BEGIN
import Literature.NumberTheory.EllipticCurves.HidaFamilyGaloisRepDatum
import HarnessLib

set_option autoImplicit false

/-!
# The `ℚ_p`-rational weight-two point of a Hida datum — DEFINITIONS
# (helper vocabulary for crux stmt-BirchSwinnertonDyer-20547 `KatoDivisibilityX9`, line `prime_adapted_tau`, stub 3)

For a Hida datum `D : HidaFamilyGaloisRepDatum W p 𝕀` (tree) the point of `W` is the ring homomorphism
`D.specW : 𝕀 →+* ℚ̄_p` of field (v).  This file holds the vocabulary of the hypothesis

* (W2ℚ_p) `D.WeightTwoRational` — the weight-two point is `ℚ_p`-RATIONAL: `specW(𝕀) ⊂ ℚ_p` (then `⊂ ℤ_p` by
  `norm_specW_le_one`).  A theorem for `𝕀 = Λ` and for every Hecke-generated branch through the rational newform of
  `W`; an assumption for an abstract datum (base changes to ramified `𝒪⟦X⟧` are data);

together with the embedding `iotaZp : ℤ_p →+* ℚ̄_p` (`iotaZp_apply`, `norm_iotaZp`, `iotaZp_injective`),
`exists_specW_eq_iotaZp` (under (W2ℚ_p) the point takes values in `ℤ_p`) and the `ℤ_p`-valued co-restriction
`D.specWZp hW2 : 𝕀 →+* ℤ_p` (`iotaZp_specWZp`, `ker_specWZp` — same kernel `P_W`, `specWZp_algebraMap_C` — it
retracts the constants of `Λ`).  Verbatim from the bsd-f3-mu cell's kernel-checked sketches `Sketch71.lean` v5
f376123484d02b28 §B/§E (planner-bsd-f3-mu-desc g71) and `Sketch74.lean` bf97a731e7ef97ad §2 (desc g74); port plan
PORT-PLAN-72 (desc g72).  (W2ℚ_p) is the hypothesis of the weight-two test `…ULedgerWeightTwoTest.lean` and of the
collapse theorem «(Car_W) ∧ (W2ℚ_p) ⟹ (Reg)» `…ULedgerCollapse.lean`.  No ledger item is closed here; BSD is proved
for no curve.  Reference for the datum: [Ochiai2006] §3; [Hida1986].
-/

noncomputable section

namespace Literature.NumberTheory.EllipticCurves.HidaFamilyGaloisRepDatum

open Literature.NumberTheory.EllipticCurves Literature.NumberTheory.GaloisRepresentations

variable {W : WeierstrassCurve ℚ} {p : ℕ} [Fact p.Prime] {I : Type} [CommRing I] [IsDomain I]
  [IsLocalRing I] [TopologicalSpace I] [IsTopologicalRing I] [Algebra (IwasawaAlgebra p) I]
  (D : HidaFamilyGaloisRepDatum W p I)

/-- **(W2ℚ_p) — the weight-two point of the datum is `ℚ_p`-rational**: `specW(𝕀) ⊂ ℚ_p` (then `= ℤ_p` by
`norm_specW_le_one`).  A THEOREM for `𝕀 = Λ` (`specW_algebraMap`), and free for every Hecke-generated branch through
the rational newform of `W` (`specW` of a Frobenius trace is `a_ℓ(W) ∈ ℤ` by clause (v)); an assumption for an
abstract datum (base changes to ramified `𝒪⟦X⟧` are data). Hypothesis of the weight-2 test, Lemma 71.3. -/
def WeightTwoRational : Prop :=
  ∀ x : I, ∃ q : ℚ_[p], D.specW x = algebraMap ℚ_[p] (PadicAlgCl p) q

/-- `ℤ_p → ℚ̄_p`. -/
def iotaZp (p : ℕ) [Fact p.Prime] : ℤ_[p] →+* PadicAlgCl p :=
  (algebraMap ℚ_[p] (PadicAlgCl p)).comp PadicInt.Coe.ringHom

omit [IsDomain I] [IsLocalRing I] [TopologicalSpace I] [IsTopologicalRing I] [Algebra (IwasawaAlgebra p) I] in
/-- `iotaZp z` is the image of `z` under `ℚ_p → ℚ̄_p`. -/
theorem iotaZp_apply (z : ℤ_[p]) : iotaZp p z = algebraMap ℚ_[p] (PadicAlgCl p) (z : ℚ_[p]) := rfl

omit [IsDomain I] [IsLocalRing I] [TopologicalSpace I] [IsTopologicalRing I] [Algebra (IwasawaAlgebra p) I] in
/-- `iotaZp` is norm-preserving. -/
theorem norm_iotaZp (z : ℤ_[p]) : ‖iotaZp p z‖ = ‖z‖ := by
  rw [iotaZp_apply, norm_algebraMap', PadicInt.norm_def]

omit [IsDomain I] [IsLocalRing I] [TopologicalSpace I] [IsTopologicalRing I] [Algebra (IwasawaAlgebra p) I] in
/-- `iotaZp` is injective. -/
theorem iotaZp_injective : Function.Injective (iotaZp p) := fun _ _ h =>
  PadicInt.ext ((algebraMap ℚ_[p] (PadicAlgCl p)).injective h)

/-- Under (W2ℚ_p) the point of `W` takes values in `ℤ_p`. -/
theorem exists_specW_eq_iotaZp (hW2 : D.WeightTwoRational) (x : I) : ∃ z : ℤ_[p], D.specW x = iotaZp p z := by
  obtain ⟨q, hq⟩ := hW2 x
  have hq1 : ‖q‖ ≤ 1 := by
    have := D.norm_specW_le_one x
    rwa [hq, norm_algebraMap'] at this
  exact ⟨⟨q, hq1⟩, by rw [hq]; rfl⟩

/-- **The `ℤ_p`-valued co-restriction of the point of `W`** under (W2ℚ_p): `specWZp : 𝕀 →+* ℤ_p` with
`iotaZp ∘ specWZp = specW`. -/
def specWZp (hW2 : D.WeightTwoRational) : I →+* ℤ_[p] where
  toFun x := Classical.choose (D.exists_specW_eq_iotaZp hW2 x)
  map_one' := iotaZp_injective (p := p) (by
    rw [← Classical.choose_spec (D.exists_specW_eq_iotaZp hW2 1), map_one, map_one])
  map_mul' x y := iotaZp_injective (p := p) (by
    rw [← Classical.choose_spec (D.exists_specW_eq_iotaZp hW2 (x * y)), map_mul, map_mul,
      ← Classical.choose_spec (D.exists_specW_eq_iotaZp hW2 x),
      ← Classical.choose_spec (D.exists_specW_eq_iotaZp hW2 y)])
  map_zero' := iotaZp_injective (p := p) (by
    rw [← Classical.choose_spec (D.exists_specW_eq_iotaZp hW2 0), map_zero, map_zero])
  map_add' x y := iotaZp_injective (p := p) (by
    rw [← Classical.choose_spec (D.exists_specW_eq_iotaZp hW2 (x + y)), map_add, map_add,
      ← Classical.choose_spec (D.exists_specW_eq_iotaZp hW2 x),
      ← Classical.choose_spec (D.exists_specW_eq_iotaZp hW2 y)])

/-- `iotaZp ∘ specWZp = specW`. -/
theorem iotaZp_specWZp (hW2 : D.WeightTwoRational) (x : I) : iotaZp p (D.specWZp hW2 x) = D.specW x :=
  (Classical.choose_spec (D.exists_specW_eq_iotaZp hW2 x)).symm

/-- `specWZp` has the same kernel as `specW`: `P_W`. -/
theorem ker_specWZp (hW2 : D.WeightTwoRational) : RingHom.ker (D.specWZp hW2) = RingHom.ker D.specW := by
  ext x
  rw [RingHom.mem_ker, RingHom.mem_ker, ← D.iotaZp_specWZp hW2 x]
  constructor
  · intro h
    rw [h, map_zero]
  · intro h
    exact iotaZp_injective (p := p) (by rw [h, map_zero])

/-- `specWZp` retracts the constants `ℤ_p ⊆ Λ → 𝕀` (field (v) `specW_algebraMap`). -/
theorem specWZp_algebraMap_C (hW2 : D.WeightTwoRational) (a : ℤ_[p]) :
    D.specWZp hW2 (algebraMap (IwasawaAlgebra p) I (PowerSeries.C a)) = a :=
  iotaZp_injective (p := p) (by rw [D.iotaZp_specWZp hW2, D.specW_algebraMap_C, iotaZp_apply])

end Literature.NumberTheory.EllipticCurves.HidaFamilyGaloisRepDatum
END
- **TASK**
The answer must hold only the lines from the first line of the data through the line bearing "noncomputable section", returned exactly.

- **REPLY TO THE EXERCISE**
import Literature.NumberTheory.EllipticCurves.HidaFamilyGaloisRepDatum
import HarnessLib

set_option autoImplicit false

/-!
# The `ℚ_p`-rational weight-two point of a Hida datum — DEFINITIONS
# (helper vocabulary for crux stmt-BirchSwinnertonDyer-20547 `KatoDivisibilityX9`, line `prime_adapted_tau`, stub 3)

For a Hida datum `D : HidaFamilyGaloisRepDatum W p 𝕀` (tree) the point of `W` is the ring homomorphism
`D.specW : 𝕀 →+* ℚ̄_p` of field (v).  This file holds the vocabulary of the hypothesis

* (W2ℚ_p) `D.WeightTwoRational` — the weight-two point is `ℚ_p`-RATIONAL: `specW(𝕀) ⊂ ℚ_p` (then `⊂ ℤ_p` by
  `norm_specW_le_one`).  A theorem for `𝕀 = Λ` and for every Hecke-generated branch through the rational newform of
  `W`; an assumption for an abstract datum (base changes to ramified `𝒪⟦X⟧` are data);

together with the embedding `iotaZp : ℤ_p →+* ℚ̄_p` (`iotaZp_apply`, `norm_iotaZp`, `iotaZp_injective`),
`exists_specW_eq_iotaZp` (under (W2ℚ_p) the point takes values in `ℤ_p`) and the `ℤ_p`-valued co-restriction
`D.specWZp hW2 : 𝕀 →+* ℤ_p` (`iotaZp_specWZp`, `ker_specWZp` — same kernel `P_W`, `specWZp_algebraMap_C` — it
retracts the constants of `Λ`).  Verbatim from the bsd-f3-mu cell's kernel-checked sketches `Sketch71.lean` v5
f376123484d02b28 §B/§E (planner-bsd-f3-mu-desc g71) and `Sketch74.lean` bf97a731e7ef97ad §2 (desc g74); port plan
PORT-PLAN-72 (desc g72).  (W2ℚ_p) is the hypothesis of the weight-two test `…ULedgerWeightTwoTest.lean` and of the
collapse theorem «(Car_W) ∧ (W2ℚ_p) ⟹ (Reg)» `…ULedgerCollapse.lean`.  No ledger item is closed here; BSD is proved
for no curve.  Reference for the datum: [Ochiai2006] §3; [Hida1986].
-/

noncomputable section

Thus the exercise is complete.